== PROBLEM ==
Your job is to set down the stretch of entries that opens with the line containing "have hb1' : (1" and closes with the line containing "(-(c₂ * T.card". Keep both end lines, copy each exactly, and add nothing.

Segment Start: WORKING DATA

import Literature.NumberTheory.LFunctions.MoebiusWalshTypeIEstimate
import Literature.NumberTheory.LFunctions.LiouvilleWalshBoxCriterion
import HarnessLib

/-!
# The type-I box bounds of Bourgain 2013, §3, in per-box form — proved

Topic `Literature/NumberTheory/LFunctions`; proofs-only (theorems, no definition, no named fact).
For the dyadic type-I box sums `boxSum T i j c 1 = ∑_{a ∈ D_i} c(a) ∑_{b ∈ D_j} w_T(ab)`
(`|c| ≤ τ`) produced by the Vaughan reductions of the tree
(`MoebiusWalshVaughan.abs_walshSum_moebius_le_boxes`, `LiouvilleWalshVaughan.abs_walshSum_liouville_le_boxes`),
this file packages the three regimes of §3 of J. Bourgain, *Möbius–Walsh correlation bounds and
an estimate of Mauduit and Rivat*, J. Anal. Math. **119** (2013) 147–163 (= arXiv:1109.2784)
[Bourgain2013MoebiusWalsh] as bounds `|box| ≤ 2^{i+j} · 2(i+2)² · √Y` with an explicit small `Y`:

* `abs_boxSum_divisorBounded_le_of_sum_abs` — Cauchy–Schwarz (tree:
  `LiouvilleWalsh.abs_boxSum_le_sqrt_of_divisorBounded`): `∑_a |∑_b w_T(ab)| ≤ 2^{i+j} Y` gives
  `|boxSum T i j c 1| ≤ 2^{i+j} · 2(i+2)² · √Y`;
* `sum_abs_le_crude` — (3.2')–(3.3), from `MoebiusWalsh.typeI_crude` with `Λ = i + j + 2`:
  `Y = 8(Λ+2) 2^i η_T`, `η_T = 2·2^{-c₂|T|}` (relative saving `≍ M 2^{-c|T|}`);
* `sum_abs_le_refined` — (3.5)–(3.9), from `MoebiusWalsh.typeI_refined` (cut at `j - i`):
  `Y = 2Λ (2Λ)^{|T₂|} η_{T₁}`, `T₁ = T ∩ [0, j-i)`, `T₂ = T ∩ [j-i, Λ)`, and `refined_saving_le`:
  if `2Λ ≤ 2^b` and `b|T₂| ≤ c₂|T|/4` then `(2Λ)^{|T₂|} η_{T₁} ≤ 2·2^{-c₂|T|/2}` (the printed
  hypothesis (3.4), "`max |S ∩ J| < CH`");
* `sum_abs_eq_boxSum_sign` — `∑_a |∑_b w_T(ab)| = boxSum T i j ε 1` with signs `|ε| ≤ 1`, so that
  in the remaining case ((2.35): a top window is heavy) any TYPE-II bound for the box applies
  (`abs_boxSum_divisorBounded_le_of_typeII`).

## References

* J. Bourgain, J. Anal. Math. 119 (2013) 147–163, §3 (3.1)–(3.4), (3.8)–(3.9); §2 (2.35).
  [Bourgain2013MoebiusWalsh]
-/

noncomputable section

open Finset Real
open scoped ArithmeticFunction.sigma

namespace Literature.NumberTheory.LFunctions.MoebiusWalshTypeII

open Literature.NumberTheory.LFunctions.MoebiusWalshVaughan (natWalsh dyBlock mem_dyBlock boxSum
  abs_natWalsh_le)
open Literature.NumberTheory.LFunctions.MoebiusWalsh (walshSupExponent walshSupExponent_pos
  typeI_crude typeI_refined)
open Literature.NumberTheory.LFunctions.LiouvilleWalsh (abs_boxSum_le_sqrt_of_divisorBounded)

/-! ### The exponent of Lemma 2 is at most `1` -/

/-- `c₂ = log₂(27/16)/4 ≤ 1` (indeed `< 1/4`). [folklore] -/
theorem walshSupExponent_le_one : walshSupExponent ≤ 1 := by
  unfold walshSupExponent
  have h : Real.logb 2 (27 / 16) ≤ Real.logb 2 2 :=
    Real.logb_le_logb_of_le one_lt_two (by norm_num) (by norm_num)
  rw [Real.logb_self_eq_one one_lt_two] at h
  linarith

/-! ### From a bound for `∑_a |∑_b w_T(ab)|` to the type-I box -/

/-- **Cauchy–Schwarz for the type-I box, normalised.** For `|c| ≤ τ` and
`∑_{a ∈ D_i} |∑_{b ∈ D_j} w_T(ab)| ≤ 2^{i+j} Y` (`Y ≥ 0`):
`|boxSum T i j c 1| ≤ 2^{i+j} · 2(i+2)² · √Y`
(`√(2^{i+1}(1 + log 2^{i+1})³) √(2^j · 2^{i+j} Y) = 2^{i+j} √(2(1 + log 2^{i+1})³ Y)` and
`1 + log 2^{i+1} ≤ i + 2`, `2(i+2)³ ≤ 4(i+2)⁴`). [cite: Bourgain2013MoebiusWalsh, §3 (3.1)] -/
theorem abs_boxSum_divisorBounded_le_of_sum_abs (T : Finset ℕ) (i j : ℕ) {c : ℕ → ℝ}
    (hc : ∀ a, |c a| ≤ (σ 0 a : ℝ)) {Y : ℝ} (hY : 0 ≤ Y)
    (hF : ∑ a ∈ dyBlock i, |∑ b ∈ dyBlock j, natWalsh T (a * b)| ≤ 2 ^ (i + j) * Y) :
    |boxSum T i j c (fun _ => 1)| ≤ 2 ^ (i + j) * (2 * ((i : ℝ) + 2) ^ 2) * Real.sqrt Y := by
  have h := abs_boxSum_le_sqrt_of_divisorBounded T i j hc hF
  refine h.trans ?_
  set X : ℝ := 1 + Real.log ((2 : ℝ) ^ (i + 1)) with hX
  have hX0 : 0 ≤ X := by
    have := Real.log_nonneg (one_le_pow₀ (M₀ := ℝ) one_le_two (n := i + 1)); rw [hX]; linarith
  have hXle : X ≤ (i : ℝ) + 2 := by
    rw [hX, Real.log_pow]
    have h2 : Real.log 2 ≤ 1 := by have := Real.log_two_lt_d9; linarith
    have : ((i + 1 : ℕ) : ℝ) * Real.log 2 ≤ (i + 1 : ℕ) := by
      have := mul_le_mul_of_nonneg_left h2 (Nat.cast_nonneg (i + 1)); simpa using this
    push_cast at this ⊢; linarith
  rw [← Real.sqrt_mul (by positivity)]
  have hprod : (2 : ℝ) ^ (i + 1) * X ^ 3 * (2 ^ j * (2 ^ (i + j) * Y)) =
      ((2 : ℝ) ^ (i + j)) ^ 2 * (2 * X ^ 3 * Y) := by
    rw [pow_add, pow_add]; ring
  rw [hprod, Real.sqrt_mul (by positivity), Real.sqrt_sq (by positivity)]
  have hin : 2 * X ^ 3 * Y ≤ (2 * ((i : ℝ) + 2) ^ 2) ^ 2 * Y := by
    refine mul_le_mul_of_nonneg_right ?_ hY
    have h1 : X ^ 3 ≤ ((i : ℝ) + 2) ^ 3 := pow_le_pow_left₀ hX0 hXle 3
    have h2 : (0 : ℝ) ≤ (i : ℝ) := Nat.cast_nonneg i
    nlinarith
  calc (2 : ℝ) ^ (i + j) * Real.sqrt (2 * X ^ 3 * Y)
      ≤ 2 ^ (i + j) * Real.sqrt ((2 * ((i : ℝ) + 2) ^ 2) ^ 2 * Y) := by gcongr
    _ = 2 ^ (i + j) * (2 * ((i : ℝ) + 2) ^ 2) * Real.sqrt Y := by
        rw [Real.sqrt_mul (by positivity), Real.sqrt_sq (by positivity)]; ring

/-! ### The sum of absolute values as a box sum with sign coefficients -/

/-- `∑_a |∑_b w_T(ab)| = boxSum T i j ε 1` for the signs `ε(a) = ±1` of the inner sums.
[cite: Bourgain2013MoebiusWalsh, §2 (2.1) (type-I sums as type-II sums with β = 1)] -/
theorem sum_abs_eq_boxSum_sign (T : Finset ℕ) (i j : ℕ) :
    ∑ a ∈ dyBlock i, |∑ b ∈ dyBlock j, natWalsh T (a * b)| =
      boxSum T i j (fun a => if 0 ≤ ∑ b ∈ dyBlock j, natWalsh T (a * b) then 1 else -1)
        (fun _ => 1) := by
  unfold boxSum
  refine Finset.sum_congr rfl fun a _ => ?_
  rw [show ∑ b ∈ dyBlock j, (if 0 ≤ ∑ b ∈ dyBlock j, natWalsh T (a * b) then (1 : ℝ) else -1) *
      (1 : ℝ) * natWalsh T (a * b) =
      (if 0 ≤ ∑ b ∈ dyBlock j, natWalsh T (a * b) then (1 : ℝ) else -1) *
        ∑ b ∈ dyBlock j, natWalsh T (a * b) by
    rw [Finset.mul_sum]; refine Finset.sum_congr rfl fun b _ => by ring]
  split_ifs with h
  · rw [abs_of_nonneg h, one_mul]
  · rw [abs_of_neg (not_le.1 h)]; ring

/-- The sign coefficients are bounded by `1`. [folklore] -/
theorem abs_sign_coeff_le_one (T : Finset ℕ) (j a : ℕ) :
    |(if 0 ≤ ∑ b ∈ dyBlock j, natWalsh T (a * b) then (1 : ℝ) else -1)| ≤ 1 := by
  split_ifs <;> simp

/-- **Type-I box through a type-II bound** (Bourgain 2013, (2.35)): if every box sum with
coefficients of modulus `≤ 1` satisfies `boxSum T i j α 1 ≤ 2^{i+j} Y`, then for `|c| ≤ τ`,
`|boxSum T i j c 1| ≤ 2^{i+j} · 2(i+2)² · √Y`. [cite: Bourgain2013MoebiusWalsh, §2 (2.35), §3 (3.1)] -/
theorem abs_boxSum_divisorBounded_le_of_typeII (T : Finset ℕ) (i j : ℕ) {c : ℕ → ℝ}
    (hc : ∀ a, |c a| ≤ (σ 0 a : ℝ)) {Y : ℝ} (hY : 0 ≤ Y)
    (hII : ∀ α : ℕ → ℝ, (∀ a, |α a| ≤ 1) → boxSum T i j α (fun _ => 1) ≤ 2 ^ (i + j) * Y) :
    |boxSum T i j c (fun _ => 1)| ≤ 2 ^ (i + j) * (2 * ((i : ℝ) + 2) ^ 2) * Real.sqrt Y := by
  refine abs_boxSum_divisorBounded_le_of_sum_abs T i j hc hY ?_
  rw [sum_abs_eq_boxSum_sign]
  exact hII _ (abs_sign_coeff_le_one T j)

/-! ### The crude regime (3.2')–(3.3) -/

/-- **Crude type-I bound, normalised**: for `T ⊆ [0, i+j+2)`,
`∑_{a ∈ D_i} |∑_{b ∈ D_j} w_T(ab)| ≤ 2^{i+j} · (8(i+j+4) 2^i η_T)`, `η_T = 2·2^{-c₂|T|}`.
[cite: Bourgain2013MoebiusWalsh, §3 (3.2'), (3.3)] -/
theorem sum_abs_le_crude (T : Finset ℕ) {i j : ℕ} (hT : ∀ t ∈ T, t < i + j + 2) :
    ∑ a ∈ dyBlock i, |∑ b ∈ dyBlock j, natWalsh T (a * b)| ≤
      2 ^ (i + j) * (8 * ((i + j + 2 : ℕ) + 2 : ℝ) * 2 ^ i *
        (2 * (2 : ℝ) ^ (-(walshSupExponent * (T.card : ℝ))))) := by
  have h := typeI_crude T hT i j
  refine h.trans ?_
  set η : ℝ := 2 * (2 : ℝ) ^ (-(walshSupExponent * (T.card : ℝ))) with hη
  set Λ := i + j + 2 with hΛ
  have hη0 : 0 ≤ η := by rw [hη]; positivity
  have hlog : 1 + Real.log ((2 : ℝ) ^ Λ) ≤ (Λ : ℝ) + 1 := by
    rw [Real.log_pow]
    have h2 : Real.log 2 ≤ 1 := by have := Real.log_two_lt_d9; linarith
    have : (Λ : ℝ) * Real.log 2 ≤ Λ := by
      have := mul_le_mul_of_nonneg_left h2 (Nat.cast_nonneg Λ); simpa using this
    linarith
  have hlog0 : 0 ≤ 1 + Real.log ((2 : ℝ) ^ Λ) := by
    have := Real.log_nonneg (one_le_pow₀ (M₀ := ℝ) one_le_two (n := Λ)); linarith
  have hi : (i : ℝ) + 1 ≤ (2 : ℝ) ^ (i + 1) := by
    have := Nat.lt_two_pow_self (n := i + 1)
    exact_mod_cast this.le
  -- `2·2^j (i+1) 2^i + 2^i 2^Λ (1 + log 2^Λ) ≤ 2^{i+j} · 8(Λ+2) 2^i`
  have hmain : 2 * (2 : ℝ) ^ j * (((i : ℝ) + 1) * 2 ^ i) + 2 ^ i * (2 ^ Λ * (1 + Real.log ((2 : ℝ) ^ Λ))) ≤
      2 ^ (i + j) * (8 * ((Λ : ℝ) + 2) * 2 ^ i) := by
    set lg : ℝ := 1 + Real.log ((2 : ℝ) ^ Λ) with hlg
    set A : ℝ := (2 : ℝ) ^ i with hA
    set B : ℝ := (2 : ℝ) ^ j with hB
    have hA0 : 0 < A := by positivity
    have hB0 : 0 < B := by positivity
    have hΛ2 : (2 : ℝ) ^ Λ = A * B * 4 := by rw [hΛ, pow_add, pow_add, ← hA, ← hB]; norm_num
    have h2i : (2 : ℝ) ^ (i + 1) = 2 * A := by rw [pow_succ, ← hA, mul_comm]
    rw [hΛ2, pow_add, ← hA, ← hB]
    rw [h2i] at hi
    have hΛ0 : (0 : ℝ) ≤ Λ := Nat.cast_nonneg Λ
    have h1 : A * B * ((i : ℝ) + 1) ≤ A * B * (2 * A) :=
      mul_le_mul_of_nonneg_left hi (by positivity)
    have h2 : A * A * B * lg ≤ A * A * B * ((Λ : ℝ) + 1) :=
      mul_le_mul_of_nonneg_left hlog (by positivity)
    have h3 : 0 ≤ A * A * B * ((Λ : ℝ) + 2) := by positivity
    nlinarith
  calc η * (2 * (2 : ℝ) ^ j * (((i : ℝ) + 1) * 2 ^ i) + 2 ^ i * (2 ^ Λ * (1 + Real.log ((2 : ℝ) ^ Λ))))
      ≤ η * (2 ^ (i + j) * (8 * ((Λ : ℝ) + 2) * 2 ^ i)) := mul_le_mul_of_nonneg_left hmain hη0
    _ = 2 ^ (i + j) * (8 * ((i + j + 2 : ℕ) + 2 : ℝ) * 2 ^ i * η) := by rw [hΛ]; ring

/-! ### The refined regime (3.5)–(3.9) -/

/-- **Refined type-I bound, normalised**: for `T ⊆ [0, Λ)`, `Λ = i+j+2`, `i ≤ j`, with
`T₁ = T ∩ [0, j-i)`, `T₂ = T ∩ [j-i, Λ)`:
`∑_{a ∈ D_i} |∑_{b ∈ D_j} w_T(ab)| ≤ 2^{i+j} · (2Λ (2Λ)^{|T₂|} η_{T₁})`, `η_{T₁} = 2·2^{-c₂|T₁|}`.
[cite: Bourgain2013MoebiusWalsh, §3 (3.8)–(3.9)] -/
theorem sum_abs_le_refined (T : Finset ℕ) {i j : ℕ} (hT : ∀ t ∈ T, t < i + j + 2) (hij : i ≤ j) :
    ∑ a ∈ dyBlock i, |∑ b ∈ dyBlock j, natWalsh T (a * b)| ≤
      2 ^ (i + j) * (2 * ((i + j + 2 : ℕ) : ℝ) *
        (2 * ((i + j + 2 : ℕ) : ℝ)) ^ (T.filter fun t => ¬ t < j - i).card *
        (2 * (2 : ℝ) ^ (-(walshSupExponent * ((T.filter (· < j - i)).card : ℝ))))) := by
  have h := typeI_refined T hT hij
  refine h.trans ?_
  set η : ℝ := 2 * (2 : ℝ) ^ (-(walshSupExponent * ((T.filter (· < j - i)).card : ℝ))) with hη
  set Λ := i + j + 2 with hΛ
  set P : ℝ := (2 * (Λ : ℝ)) ^ (T.filter fun t => ¬ t < j - i).card with hP
  have hη0 : 0 ≤ η := by rw [hη]; positivity
  have hP0 : 0 ≤ P := by rw [hP]; positivity
  have hlog : 1 + Real.log ((2 : ℝ) ^ (j - i)) ≤ (j : ℝ) + 1 := by
    rw [Real.log_pow]
    have h2 : Real.log 2 ≤ 1 := by have := Real.log_two_lt_d9; linarith
    have h3 : ((j - i : ℕ) : ℝ) * Real.log 2 ≤ (j - i : ℕ) := by
      have := mul_le_mul_of_nonneg_left h2 (Nat.cast_nonneg (j - i)); simpa using this
    have h4 : ((j - i : ℕ) : ℝ) ≤ j := by exact_mod_cast Nat.sub_le j i
    linarith
  have hin : 2 * (((i : ℝ) + 1) * 2 ^ i) + (1 + Real.log ((2 : ℝ) ^ (j - i))) ≤ 2 ^ i * (2 * (Λ : ℝ)) := by
    have h1 : (1 : ℝ) ≤ 2 ^ i := one_le_pow₀ one_le_two
    have hΛR : (Λ : ℝ) = i + j + 2 := by rw [hΛ]; push_cast; ring
    rw [hΛR]
    have hj0 : (0 : ℝ) ≤ j := Nat.cast_nonneg j
    nlinarith
  calc η * P * (2 ^ j * (2 * (((i : ℝ) + 1) * 2 ^ i) + (1 + Real.log ((2 : ℝ) ^ (j - i)))))
      ≤ η * P * (2 ^ j * (2 ^ i * (2 * (Λ : ℝ)))) := by gcongr
    _ = 2 ^ (i + j) * (2 * (Λ : ℝ) * P * η) := by rw [pow_add]; ring

/-- **The saving of the refined regime under (3.4).** With `T₁ = T ∩ [0,m)`, `T₂ = T ∩ [m, ∞)`,
if `2Λ ≤ 2^b` and `b |T₂| ≤ c₂ |T| / 4`, then `(2Λ)^{|T₂|} η_{T₁} ≤ 2·2^{-c₂|T|/2}`
(`|T₁| = |T| - |T₂|`, `c₂ ≤ 1 ≤ b`). [cite: Bourgain2013MoebiusWalsh, §3 (3.4), (3.9)] -/
theorem refined_saving_le (T : Finset ℕ) (m : ℕ) {Λ b : ℕ} (hb : 2 * Λ ≤ 2 ^ b) (hb1 : 1 ≤ b)
    (hcond : (b : ℝ) * (T.filter fun t => ¬ t < m).card ≤ walshSupExponent * T.card / 4) :
    (2 * (Λ : ℝ)) ^ (T.filter fun t => ¬ t < m).card *
        (2 * (2 : ℝ) ^ (-(walshSupExponent * ((T.filter (· < m)).card : ℝ)))) ≤
      2 * (2 : ℝ) ^ (-(walshSupExponent * T.card / 2)) := by
  set c₂ := walshSupExponent with hc₂
  have hc0 : 0 ≤ c₂ := walshSupExponent_pos.le
  have hc1 : c₂ ≤ 1 := walshSupExponent_le_one
  set n₁ : ℕ := (T.filter (· < m)).card with hn₁
  set n₂ : ℕ := (T.filter fun t => ¬ t < m).card with hn₂
  have hsum : (n₁ : ℝ) + n₂ = T.card := by
    rw [hn₁, hn₂]; exact_mod_cast Finset.card_filter_add_card_filter_not (· < m)
  -- `(2Λ)^{n₂} ≤ 2^{b n₂}`
  have hpow : (2 * (Λ : ℝ)) ^ n₂ ≤ (2 : ℝ) ^ ((b : ℝ) * n₂) := by
    have h1 : (2 * (Λ : ℝ)) ≤ (2 : ℝ) ^ b := by exact_mod_cast hb
    calc (2 * (Λ : ℝ)) ^ n₂ ≤ ((2 : ℝ) ^ b) ^ n₂ := pow_le_pow_left₀ (by positivity) h1 n₂
      _ = (2 : ℝ) ^ ((b : ℝ) * n₂) := by
          rw [← pow_mul, ← Real.rpow_natCast]; push_cast; ring_nf
  have hexp : (b : ℝ) * n₂ + -(c₂ * n₁) ≤ -(c₂ * T.card / 2) := by
    have hb1' : (1 : ℝ) ≤ b := by exact_mod_cast hb1
    have hn20 : (0 : ℝ) ≤ n₂ := Nat.cast_nonneg n₂
    have : c₂ * n₂ ≤ b * n₂ := mul_le_mul_of_nonneg_right (hc1.trans hb1') hn20
    nlinarith
  calc (2 * (Λ : ℝ)) ^ n₂ * (2 * (2 : ℝ) ^ (-(c₂ * n₁)))
      ≤ (2 : ℝ) ^ ((b : ℝ) * n₂) * (2 * (2 : ℝ) ^ (-(c₂ * n₁))) := by gcongr
    _ = 2 * ((2 : ℝ) ^ ((b : ℝ) * n₂) * (2 : ℝ) ^ (-(c₂ * n₁))) := by ring
    _ = 2 * (2 : ℝ) ^ ((b : ℝ) * n₂ + -(c₂ * n₁)) := by rw [← Real.rpow_add two_pos]
    _ ≤ 2 * (2 : ℝ) ^ (-(c₂ * T.card / 2)) :=
        mul_le_mul_of_nonneg_left (Real.rpow_le_rpow_of_exponent_le one_le_two hexp) (by norm_num)

end Literature.NumberTheory.LFunctions.MoebiusWalshTypeII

Segment End: WORKING DATA

== OUTPUT ==
    have hb1' : (1 : ℝ) ≤ b := by exact_mod_cast hb1
    have hn20 : (0 : ℝ) ≤ n₂ := Nat.cast_nonneg n₂
    have : c₂ * n₂ ≤ b * n₂ := mul_le_mul_of_nonneg_right (hc1.trans hb1') hn20
    nlinarith
  calc (2 * (Λ : ℝ)) ^ n₂ * (2 * (2 : ℝ) ^ (-(c₂ * n₁)))
      ≤ (2 : ℝ) ^ ((b : ℝ) * n₂) * (2 * (2 : ℝ) ^ (-(c₂ * n₁))) := by gcongr
    _ = 2 * ((2 : ℝ) ^ ((b : ℝ) * n₂) * (2 : ℝ) ^ (-(c₂ * n₁))) := by ring
    _ = 2 * (2 : ℝ) ^ ((b : ℝ) * n₂ + -(c₂ * n₁)) := by rw [← Real.rpow_add two_pos]
    _ ≤ 2 * (2 : ℝ) ^ (-(c₂ * T.card / 2)) :=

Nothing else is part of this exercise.